Il Duca di Sperlinga non volendo rinunziare al lusso a cui era abituato, chiamò tra gli altri  Giuseppe Velasco, Giuseppe Patania e Natale Carta ad affrescare i salotti di tramontana, che furono arredati con i più importanti mobili della sua vecchia abitazione cittadina. La modesta costruzione di campagna fu così trasformata in palazzo nobiliare degno di gareggiare con quelli che si trovavano nella città.

La corte russa (anni 1845-1846) e numerosi esponenti della nobiltà e della cultura europea, attratti dal clima e dalla bellezza della città, amavano soggiornare nella “Palermo Felicissima” dell’Ottocento.

Luigi Majorca e Mortillaro Conte di Francavilla erede dei Duchi di Sperlinga, nel 1893, per rifare la facciata del palazzo e dare la definitiva disposizione degli interni, chiamò Ernesto Basile già noto per aver collaborato con il padre G. Battista Filippo alla costruzione del Teatro Massimo. Il grande architetto ed altri valenti artisti, che con lui collaborarono, non si fecero sfuggire l’occasione di dimostrare al colto e ricco committente il valore della loro professionalità.

Il Basile, oltre alla facciata e ai due grandi atri, disegnò i mobili della sala d’ingresso e le vetrine dove sono esposti i vestiti delle dame e dei nobiluomini della famiglia. Arredò anche la galleria dipinta da Giuseppe Enea, esempio di uno dei più bei floreali del Liberty palermitano.

Le volte dei salotti ad angolo furono affrescate da Rocco Lentini, Luigi Di Giovanni e Giuseppe Enea che erano considerati gli artisti più in vista del periodo. Ma l’atmosfera degli ultimi Gattopardi siciliani si rivive entrando nella biblioteca Majorchiana disegnata dal Basile.
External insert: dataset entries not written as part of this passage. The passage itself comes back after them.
import Mathlib
import Summits.NavierStokesRegularity.OSWSelfSimilar.SheetNSLineDecayClass
import Summits.NavierStokesRegularity.OSWSelfSimilar.SheetNSLineCLMPointEmpty
import Summits.NavierStokesRegularity.OSWSelfSimilar.SheetNSLineLpEmpty
import Summits.NavierStokesRegularity.OSWSelfSimilar.SheetNSLineTailSign
import Summits.NavierStokesRegularity.OSWSelfSimilar.SheetNSLineCornerClassification
import HarnessLib

/-!
# Viscous gCLM/OSW profile MODEL: the a-axis census decls of the NS-type line RE-ISSUED IN THE BARE CENSUS CLASS
# (decay binders removed), and the Schochet-corner classification WITHOUT the slope binder

HONEST FRAMING (cell ns-blowup GROUP B «PROFILE SEARCH», zone Z3 = the 1-D viscous gCLM/OSW sheet; human rulings
D-0035/D-0074): **1-D MODEL; not Euler, not Navier–Stokes; «violates: none — MODEL».** Nothing here is a statement about NS.

THE BARE CENSUS CLASS (CENSUS-Z3 row Z3-E12⁻ clause (i′)): `Ω` odd `C²` (`hodd`, `hOm`, `hdOm`), `|Ω′| ≤ M` (`hM`),
`|Ω(ξ)| ≤ C/(1+ξ²)` (`hC`), MODEL velocity `𝒰′ = HΩ` with the GENUINE `hilbertTransform` (`hU`), `𝒰(0) = 0` (`hU0`), and
`F₁(c_ω, c_ω/2, a, 1, ε; HΩ, 𝒰, Ω) ≡ 0` on `(0,∞)` (`hF`), blow-up rate `c_ω > 0` (`hcω`).
By `SheetNSLineDecayClass` the decay binders `iUOm`, `iH`, `hUOm`, `hdOm1` of the census decls are theorems of this class
(`hdOm1` for `ε ≥ 0`). This file records the census decls with those binders REMOVED — each `_bare` theorem is the named
tree theorem fed with `decay_iUOm`, `decay_iH`, `decay_hUOm`, `decay_hdOm1` — and nothing else changes:
* `nsTypeLine_tail_law_bare`, `nsTypeLine_tail_pos_of_a_neg_bare`, `nsTypeLine_tail_neg_of_a_pos_signFree_bare` — the tail
  law `(c_ω/2)ξ²Ω → a∫₀^∞𝒰Ω` and the tail-sign laws ([g11] p540197, [g12] p547035) — binders: the originals MINUS
  `iUOm iH hUOm hdOm1`, PLUS `hcω : 0 < c_ω`, `hε : 0 ≤ ε` (and `hU0` for the tail law) — DISCLOSED: the originals hold for
  every `c_ω`, `ε`; the decay derivation needs `c_ω > 0`, `ε ≥ 0`;
* `nsTypeLine_ESigned_empty_of_a_neg_bare`, `nsTypeLine_empty_of_a_neg_of_eventually_nonpos_bare`,
  `nsTypeLine_empty_of_a_pos_of_eventually_nonneg_bare` — the E-signed / eventually-signed exclusions ([g11], [g12]) —
  binders: the originals MINUS the four, PLUS `hε : 0 ≤ ε`;
* `nsTypeLine_empty_of_a_eq_zero_bare` — **the CLM point `a = 0` is EMPTY** ([g13] p550887) — binders: the original's 18 MINUS
  `iH`, `hdOm1` (16; velocity-free as before);
* `nsTypeLine_empty_of_a_le_neg_one_bare` — **`a ≤ −1` is EMPTY, sign-free, `ε ≥ 0`** ([g14] p553993) — binders: the original's
  MINUS `hUOm`, PLUS `hU0`;
* `SheetNSLineCorner.corner_slope_bound`, `SheetNSLineCorner.corner_classification_bare` — **AT THE SCHOCHET CORNER
  `(c_ω, c_l, a) = (0,0,0)` the slope binder `hM` is itself a theorem** (`Ω′(y) = Ω′(0) + ∫₀ʸΩ″`, `Ω″ = −(HΩ)Ω/ε ∈ L¹` since
  `HΩ, Ω ∈ L²`), so the corner classification ([g15] p565337) holds with binders MINUS `M`, `hM` (12 explicit binders):
  every odd `C²` profile with `|Ω| ≤ C/(1+ξ²)` solving `(HΩ)Ω + εΩ″ = 0` on `(0,∞)`, `ε > 0`, is `0` or a Schochet double
  pole `−24εℓη/(η²+ℓ²)²`, `ℓ > 0`.
READING it would support (MODEL, steady; the lead's to letter): the CENSUS-Z3 §3 caveats [g11]/[g13] («in the decay class»,
«in the tail class «ξ(HΩ)Ω ∈ L¹(0,∞), ξΩ′ → 0»») are discharged — every a-axis exclusion holds for every odd `C²` profile
with `|Ω′| ≤ M`, `|Ω| ≤ C/(1+ξ²)` and the genuine velocity, with no integrability or limit hypothesis; at the corner even
`|Ω′| ≤ M` is automatic. NOT PROVED HERE: anything for `−1 < a < 0` sign-changing, `ε < 0`, anything dynamic, Euler, NS.
No definitions; no `def … : Prop` hypotheses; standard axioms.
bears_on: LADDER-NS N5 / zone Z3 row Z3-E12⁻ clause (i′) (CENSUS-Z3 v2.17 §0 riders [g11]–[g15-corner], §3) → N1 linear core.
-/

noncomputable section
open Set Filter Topology MeasureTheory
open scoped Real
import Summits.Ventures.PackingBounds.ThreePointCert.T27Agg1
import Summits.Ventures.PackingBounds.ThreePointCert.CheckDim3

/-!
# Tammes θ(27) ≤ arccos(1867/2500) (A(3, 1867/2500) ≤ 26): kernel validation of the blocks of (i') and of the `FI` expansion (part 10)

Framing: lottery ticket; floor = certified bounds/negative ranges. Venture `PackingBounds` (cell
`pub-packcert`), three-point SDP family. Integer data of a feasible point of the Bachoc–Vallentin
semidefinite program (n = 3, s = 1867/2500, degree d = 10, Bachoc–Vallentin
multiplier set = cell mode sym2), derived by `cert2lean_s2.py` (sdp gen 5 fork of cert2lean_lp.py) from the exact rational certificate
`sdp-n3-d10-s1867-2500-sym2f-lpclient-v1.json` of the cell (exact verifier #1 + verifier #2 of the other seat), in the units of the kernel
checker `ThreePointCert.Check` + `CheckSym2` (soundness `card_le_of_cert3S2`); Gram factors offset-encoded for the
Kronecker-packed chunk validation `ThreePointCert.CheckKron` (emitter `emitleanS2.py` = lp gen 3 emitleanK.py). Generated file: plain
lists of integers / monomials.
-/

namespace Summit.Ventures.PackingBounds.ThreePointCert.T27

open Literature.Geometry.DiscreteGeometry Literature.Geometry.DiscreteGeometry.PolyCert PolyCert.SPoly

set_option maxRecDepth 100000 in
set_option maxHeartbeats 0 in
/-- `FI` expansion on `S²` (Chebyshev kernels `QI3`), blocks [7] (kernel, trie residual). -/
theorem okF_8 : FchunkOK3 T27.cert.d [FBlk.mk 7 T27.fw7] T27.dFc7 T27.dFc8 = true := by
  decide +kernel

end Summit.Ventures.PackingBounds.ThreePointCert.T27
I volumi ivi raccolti recano gli ex libris dove sono incise le armi dei Duchi di Sperlinga e dei Marchesi di Villarena. Più della metà dei volumi sono di argomento siciliano, molti dei quali provengono dalla biblioteca del grande storico Vincenzo Mortillaro.

Gli attuali proprietari amano dire che l’amore per l’arte è l’eredità più importante che hanno ricevuto dai propri avi i cui volti scolpiti da Benedetto Civiletti e Mario Rutelli impreziosiscono le pareti della sala dei Medaglioni del Palazzo.

La grande opportunità che viene offerta a chi ha l’occasione di visitare il piano nobile di questa importante dimora storica è  quella di respirare sia l’atmosfera culturale che si viveva a Palermo nel settecento, che quella vissuta nel periodo Liberty.

 

 

PALAZZO CONTE FEDERICO - 3 novembre 2013

Cenni storici:

Il Palazzo è uno dei più vecchi e prestigiosi edifici di Palermo. Ubicato tra la Via dei Biscottari e la Piazza Conte Federico dentro le primitive mura della città punica, è a pochi passi dal Palazzo Reale, dalla Cappella Palatina e dalla Cattedrale.

La parte più antica del palazzo è una torre arabo-normanna del XII secolo.
Denominata "Torre di Scrigno", era posta sopra le mura a difesa della città e ne costituiva anche l'accesso con la porta di Busuemi che lambiva uno dei bracci di mare che allora si inserivano nella città.

Oggi nella torre è possibile ammirare due bellissime bifore, una normanna ed una aragonese dove troviamo gli stemmi autentici della Città di Palermo, degli Svevi e degli Aragonesi che la governarono.

Dal cortile interno, finemente decorato in pietra ad intaglio ad opera del grande architetto barocco Venanzio Marvuglia, ed attraverso la grande scala in marmo rosso si accede al piano nobile con i suoi numerosi saloni che rispecchiano le varie epoche attraverso le quali è passata la storia di questo palazzo.

Nei vari saloni, arredati con mobili originali e quadri di insigni artisti dell'epoca (pregevole una Madonna del '400 di scuola senese), si possono ammirare i soffitti lignei dipinti del XV secolo, gli affreschi settecenteschi del Vito D'Anna e del Gaspare Serenario e le varie collezioni di armi e di ceramiche antiche.

Il palazzo è ancora al giorno d'oggi abitato dal Conte Alessandro Federico e dalla sua famiglia che trae le sue origini da Federico d'Antiochia, uno dei figli del grande Imperatore Federico II.